Saved data entries:
● ● ● ●

import Summits.ResolutionOfSingularities.ResolutionOfSingularities.Theorems.FrobeniusClosingPatchingRelPerfectTwoPlanesPlane
import Summits.ResolutionOfSingularities.ResolutionOfSingularities.Theorems.FrobeniusClosingPatchingRelPerfectTwoPlanesPlaneFacts
import Summits.ResolutionOfSingularities.ResolutionOfSingularities.Theorems.FrobeniusClosingPatchingRelPerfectTwoPlanesHyperplane
import HarnessLib

/-!
# Crux `PatchingRelPerfect` (stmt-ResolutionOfSingularities-16161), chain w52 — the rank-two member
# `f = x₀x₁ + x₂³`: the plane step on `B₂`, `B₃` modulo the five exceptional-curve facts

[OURS · L1 W5.2 · rung, DESIGN STAGE → assembly] `…TwoPlanesPlane.isRegular_of_isBlowup_tpPlane` with
its chart-coordinate hypotheses discharged by `…TwoPlanesPlaneFacts` (stage models) and
`…TwoPlanesHyperplane` (strict transform of `V(x₁)`): on `B_i`, `i ≠ 0, 1`, every blowing up along the
image of `𝔪ᴺ · A · A₃ · A₄ · I` is regular PROVIDED the five polynomial facts about the exceptional
curves `(B_i/(u,e₀))[X] ⧸ (ē₁ + X ē₂³)` (domain, regular, `X ∉`) and `(B_i/(u,e₀))[S] ⧸ (S ē₁ + ē₂³)`
(regular, `≠ 0`) hold — true on `B₂` (`ē₂ = 1`; next instance file), the last-but-one FALSE on `B₃`
(the `A₂` surface of the design note NEXT-two-planes-cube.md, which needs further centres).

* `isRegular_of_isBlowup_tpPlane₂₃`.

Nothing here is a statement of the manuscript under review.

## References

* The Stacks Project, Tags 080A, 080B, 0BIQ. [StacksProject]
-/

-- `Summit.<Summit>.<Sub>.Theorems` with `Sub = Summit` (single-conjunct summit, D-0017)
set_option linter.dupNamespace false

noncomputable section

open CategoryTheory CategoryTheory.Limits AlgebraicGeometry Literature.AlgebraicGeometry.Resolution
open IsLocalRing

namespace Summit.ResolutionOfSingularities.ResolutionOfSingularities.Theorems

namespace TwoPlanesRung

open ConeRung

universe u

section PlaneTwoThree

variable {S : Type u} [CommRing S] [IsRegularLocalRing S] (x : Fin 4 → S)
  (hx : Ideal.span (Set.range x) = IsLocalRing.maximalIdeal S)
  (hd : (IsLocalRing.maximalIdeal S).spanFinrank = 4) (i : Fin 4)

local notation3 (prettyPrint := false) "M" => Ideal.span (Set.range x)
local notation3 (prettyPrint := false) "fT" => x 0 * x 1 + x 2 ^ 3
local notation3 (prettyPrint := false) "B" => chartRing x i
local notation3 (prettyPrint := false) "φ" => chartBase x i
local notation3 (prettyPrint := false) "uB" => chartBase x i (x i)
local notation3 (prettyPrint := false) "e[" j "]" => chartGen x i j
/-- the strict transform `H♯ = e₀e₁ + u e₂³` of `f` -/
local notation3 (prettyPrint := false) "Hs" => chartGen x i 0 * chartGen x i 1 + chartBase x i (x i) * chartGen x i 2 ^ 3
local notation3 (prettyPrint := false) "U" => Ideal.span {chartBase x i (x i)}
/-- the plane centre `(u, e₀)` as a chart family and its ideal -/
local notation3 (prettyPrint := false) "cc" => (Fin.cons (chartBase x i (x i)) (fun _ : Fin 1 => chartGen x i 0) : Fin 2 → chartRing x i)
local notation3 (prettyPrint := false) "II" => Ideal.span (Set.range
  (Fin.cons (chartBase x i (x i)) (fun _ : Fin 1 => chartGen x i 0) : Fin 2 → chartRing x i))
/-- the three later companion factors on `B_i` (divided by `u²` each) -/
local notation3 (prettyPrint := false) "J" => Ideal.span {chartGen x i 0 * chartGen x i 1, chartBase x i (x i)} *
    (Ideal.span {chartGen x i 0 * chartGen x i 1 + chartBase x i (x i) * chartGen x i 2 ^ 3} ⊔
      Ideal.span {chartBase x i (x i)} * Ideal.span {chartGen x i 0} ⊔ Ideal.span {chartBase x i (x i)} ^ 2) *
    (Ideal.span {chartGen x i 0 * chartGen x i 1 + chartBase x i (x i) * chartGen x i 2 ^ 3} ⊔
      Ideal.span {chartBase x i (x i)} ^ 2)
/-- the exceptional-curve models of the two level-two charts -/
local notation3 (prettyPrint := false) "PP" => MvPolynomial {j : Fin 2 // j ≠ Fin.succ 0} (chartRing x i ⧸ II)
local notation3 (prettyPrint := false) "gFlat" => (MvPolynomial.C (Ideal.Quotient.mk II (chartGen x i 1)) :
    MvPolynomial {j : Fin 2 // j ≠ Fin.succ 0} (chartRing x i ⧸ II))
  + MvPolynomial.X (⟨0, (Fin.succ_ne_zero 0).symm⟩ : {j : Fin 2 // j ≠ Fin.succ 0}) *
    MvPolynomial.C (Ideal.Quotient.mk II (chartGen x i 2 ^ 3))
local notation3 (prettyPrint := false) "XFlat" => (MvPolynomial.X (⟨0, (Fin.succ_ne_zero 0).symm⟩ : {j : Fin 2 // j ≠ Fin.succ 0}) :
  MvPolynomial {j : Fin 2 // j ≠ Fin.succ 0} (chartRing x i ⧸ II))
local notation3 (prettyPrint := false) "PP₀" => MvPolynomial {j : Fin 2 // j ≠ 0} (chartRing x i ⧸ II)
local notation3 (prettyPrint := false) "hFlat" => MvPolynomial.X (⟨1, one_ne_zero_fin2⟩ : {j : Fin 2 // j ≠ 0}) *
    (MvPolynomial.C (Ideal.Quotient.mk II (chartGen x i 1)) : MvPolynomial {j : Fin 2 // j ≠ 0} (chartRing x i ⧸ II))
  + MvPolynomial.C (Ideal.Quotient.mk II (chartGen x i 2 ^ 3))


include hx hd in
/-- **The plane step on `B_i`, `i ≠ 0, 1`, modulo the five exceptional-curve facts.**
[cite: StacksProject, Tag 080A] [cite: StacksProject, Tag 080B] -/
theorem isRegular_of_isBlowup_tpPlane₂₃ (hi : i ≠ 0) (hi1 : i ≠ 1) (N : ℕ)
    (hPd : IsDomain (PP ⧸ Ideal.span {gFlat})) (hPr : IsRegularRing (PP ⧸ Ideal.span {gFlat}))
    (hPX : XFlat ∉ Ideal.span {gFlat})
    (hQr : IsRegularRing (PP₀ ⧸ Ideal.span {hFlat})) (hQ0 : hFlat ≠ 0)
    {Y : Scheme.{u}} {ρ : Y ⟶ Spec (.of B)}
    (hρ : IsBlowup ρ (affineBlowup.idealSheaf
      ((M ^ N * (Ideal.span {fT} ⊔ Ideal.span {x 0} * M ⊔ M ^ 3) * (Ideal.span {fT} ⊔ M ^ 3) *
        (Ideal.span {fT} ⊔ Ideal.span {x 0} * M ^ 2 ⊔ M ^ 4) * (Ideal.span {fT} ⊔ M ^ 4)).map φ))) :
    Scheme.IsRegular Y :=
  isRegular_of_isBlowup_tpPlane x hx hd i hi N (isDomain_quot_plane x hx hd i hi)
    (isDomain_quot_span_e1 x hx hd i hi1) (isDomain_quot_plane_sup_e1 x hx hd i hi hi1)
    (isDomain_quot_u_e1 x hx hd i hi1) (isRegularRing_quot_u_e1 x hx hd i hi1)
    (e1_notMem_plane x hx hd i hi hi1) (e0_notMem_span_e1 x hx hd i hi hi1)
    (e0_notMem_u_sup_e1 x hx hd i hi hi1) hPd hPr hPX hQr hQ0 hρ

end PlaneTwoThree

end TwoPlanesRung

end Summit.ResolutionOfSingularities.ResolutionOfSingularities.Theorems

end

● ● ● ●

→ Action item
The whole block of entries above should be repeated exactly.

→ Exercise solution
import Summits.ResolutionOfSingularities.ResolutionOfSingularities.Theorems.FrobeniusClosingPatchingRelPerfectTwoPlanesPlane
import Summits.ResolutionOfSingularities.ResolutionOfSingularities.Theorems.FrobeniusClosingPatchingRelPerfectTwoPlanesPlaneFacts
import Summits.ResolutionOfSingularities.ResolutionOfSingularities.Theorems.FrobeniusClosingPatchingRelPerfectTwoPlanesHyperplane
import HarnessLib

/-!
# Crux `PatchingRelPerfect` (stmt-ResolutionOfSingularities-16161), chain w52 — the rank-two member
# `f = x₀x₁ + x₂³`: the plane step on `B₂`, `B₃` modulo the five exceptional-curve facts

[OURS · L1 W5.2 · rung, DESIGN STAGE → assembly] `…TwoPlanesPlane.isRegular_of_isBlowup_tpPlane` with
its chart-coordinate hypotheses discharged by `…TwoPlanesPlaneFacts` (stage models) and
`…TwoPlanesHyperplane` (strict transform of `V(x₁)`): on `B_i`, `i ≠ 0, 1`, every blowing up along the
image of `𝔪ᴺ · A · A₃ · A₄ · I` is regular PROVIDED the five polynomial facts about the exceptional
curves `(B_i/(u,e₀))[X] ⧸ (ē₁ + X ē₂³)` (domain, regular, `X ∉`) and `(B_i/(u,e₀))[S] ⧸ (S ē₁ + ē₂³)`
(regular, `≠ 0`) hold — true on `B₂` (`ē₂ = 1`; next instance file), the last-but-one FALSE on `B₃`
(the `A₂` surface of the design note NEXT-two-planes-cube.md, which needs further centres).

* `isRegular_of_isBlowup_tpPlane₂₃`.

Nothing here is a statement of the manuscript under review.

## References

* The Stacks Project, Tags 080A, 080B, 0BIQ. [StacksProject]
-/

-- `Summit.<Summit>.<Sub>.Theorems` with `Sub = Summit` (single-conjunct summit, D-0017)
set_option linter.dupNamespace false

noncomputable section

open CategoryTheory CategoryTheory.Limits AlgebraicGeometry Literature.AlgebraicGeometry.Resolution
open IsLocalRing

namespace Summit.ResolutionOfSingularities.ResolutionOfSingularities.Theorems

namespace TwoPlanesRung

open ConeRung

universe u

section PlaneTwoThree

variable {S : Type u} [CommRing S] [IsRegularLocalRing S] (x : Fin 4 → S)
  (hx : Ideal.span (Set.range x) = IsLocalRing.maximalIdeal S)
  (hd : (IsLocalRing.maximalIdeal S).spanFinrank = 4) (i : Fin 4)

local notation3 (prettyPrint := false) "M" => Ideal.span (Set.range x)
local notation3 (prettyPrint := false) "fT" => x 0 * x 1 + x 2 ^ 3
local notation3 (prettyPrint := false) "B" => chartRing x i
local notation3 (prettyPrint := false) "φ" => chartBase x i
local notation3 (prettyPrint := false) "uB" => chartBase x i (x i)
local notation3 (prettyPrint := false) "e[" j "]" => chartGen x i j
/-- the strict transform `H♯ = e₀e₁ + u e₂³` of `f` -/
local notation3 (prettyPrint := false) "Hs" => chartGen x i 0 * chartGen x i 1 + chartBase x i (x i) * chartGen x i 2 ^ 3
local notation3 (prettyPrint := false) "U" => Ideal.span {chartBase x i (x i)}
/-- the plane centre `(u, e₀)` as a chart family and its ideal -/
local notation3 (prettyPrint := false) "cc" => (Fin.cons (chartBase x i (x i)) (fun _ : Fin 1 => chartGen x i 0) : Fin 2 → chartRing x i)
local notation3 (prettyPrint := false) "II" => Ideal.span (Set.range
  (Fin.cons (chartBase x i (x i)) (fun _ : Fin 1 => chartGen x i 0) : Fin 2 → chartRing x i))
/-- the three later companion factors on `B_i` (divided by `u²` each) -/
local notation3 (prettyPrint := false) "J" => Ideal.span {chartGen x i 0 * chartGen x i 1, chartBase x i (x i)} *
    (Ideal.span {chartGen x i 0 * chartGen x i 1 + chartBase x i (x i) * chartGen x i 2 ^ 3} ⊔
      Ideal.span {chartBase x i (x i)} * Ideal.span {chartGen x i 0} ⊔ Ideal.span {chartBase x i (x i)} ^ 2) *
    (Ideal.span {chartGen x i 0 * chartGen x i 1 + chartBase x i (x i) * chartGen x i 2 ^ 3} ⊔
      Ideal.span {chartBase x i (x i)} ^ 2)
/-- the exceptional-curve models of the two level-two charts -/
local notation3 (prettyPrint := false) "PP" => MvPolynomial {j : Fin 2 // j ≠ Fin.succ 0} (chartRing x i ⧸ II)
local notation3 (prettyPrint := false) "gFlat" => (MvPolynomial.C (Ideal.Quotient.mk II (chartGen x i 1)) :
    MvPolynomial {j : Fin 2 // j ≠ Fin.succ 0} (chartRing x i ⧸ II))
  + MvPolynomial.X (⟨0, (Fin.succ_ne_zero 0).symm⟩ : {j : Fin 2 // j ≠ Fin.succ 0}) *
    MvPolynomial.C (Ideal.Quotient.mk II (chartGen x i 2 ^ 3))
local notation3 (prettyPrint := false) "XFlat" => (MvPolynomial.X (⟨0, (Fin.succ_ne_zero 0).symm⟩ : {j : Fin 2 // j ≠ Fin.succ 0}) :
  MvPolynomial {j : Fin 2 // j ≠ Fin.succ 0} (chartRing x i ⧸ II))
local notation3 (prettyPrint := false) "PP₀" => MvPolynomial {j : Fin 2 // j ≠ 0} (chartRing x i ⧸ II)
local notation3 (prettyPrint := false) "hFlat" => MvPolynomial.X (⟨1, one_ne_zero_fin2⟩ : {j : Fin 2 // j ≠ 0}) *
    (MvPolynomial.C (Ideal.Quotient.mk II (chartGen x i 1)) : MvPolynomial {j : Fin 2 // j ≠ 0} (chartRing x i ⧸ II))
  + MvPolynomial.C (Ideal.Quotient.mk II (chartGen x i 2 ^ 3))


include hx hd in
/-- **The plane step on `B_i`, `i ≠ 0, 1`, modulo the five exceptional-curve facts.**
[cite: StacksProject, Tag 080A] [cite: StacksProject, Tag 080B] -/
theorem isRegular_of_isBlowup_tpPlane₂₃ (hi : i ≠ 0) (hi1 : i ≠ 1) (N : ℕ)
    (hPd : IsDomain (PP ⧸ Ideal.span {gFlat})) (hPr : IsRegularRing (PP ⧸ Ideal.span {gFlat}))
    (hPX : XFlat ∉ Ideal.span {gFlat})
    (hQr : IsRegularRing (PP₀ ⧸ Ideal.span {hFlat})) (hQ0 : hFlat ≠ 0)
    {Y : Scheme.{u}} {ρ : Y ⟶ Spec (.of B)}
    (hρ : IsBlowup ρ (affineBlowup.idealSheaf
      ((M ^ N * (Ideal.span {fT} ⊔ Ideal.span {x 0} * M ⊔ M ^ 3) * (Ideal.span {fT} ⊔ M ^ 3) *
        (Ideal.span {fT} ⊔ Ideal.span {x 0} * M ^ 2 ⊔ M ^ 4) * (Ideal.span {fT} ⊔ M ^ 4)).map φ))) :
    Scheme.IsRegular Y :=
  isRegular_of_isBlowup_tpPlane x hx hd i hi N (isDomain_quot_plane x hx hd i hi)
    (isDomain_quot_span_e1 x hx hd i hi1) (isDomain_quot_plane_sup_e1 x hx hd i hi hi1)
    (isDomain_quot_u_e1 x hx hd i hi1) (isRegularRing_quot_u_e1 x hx hd i hi1)
    (e1_notMem_plane x hx hd i hi hi1) (e0_notMem_span_e1 x hx hd i hi hi1)
    (e0_notMem_u_sup_e1 x hx hd i hi hi1) hPd hPr hPX hQr hQ0 hρ

end PlaneTwoThree

end TwoPlanesRung

end Summit.ResolutionOfSingularities.ResolutionOfSingularities.Theorems

end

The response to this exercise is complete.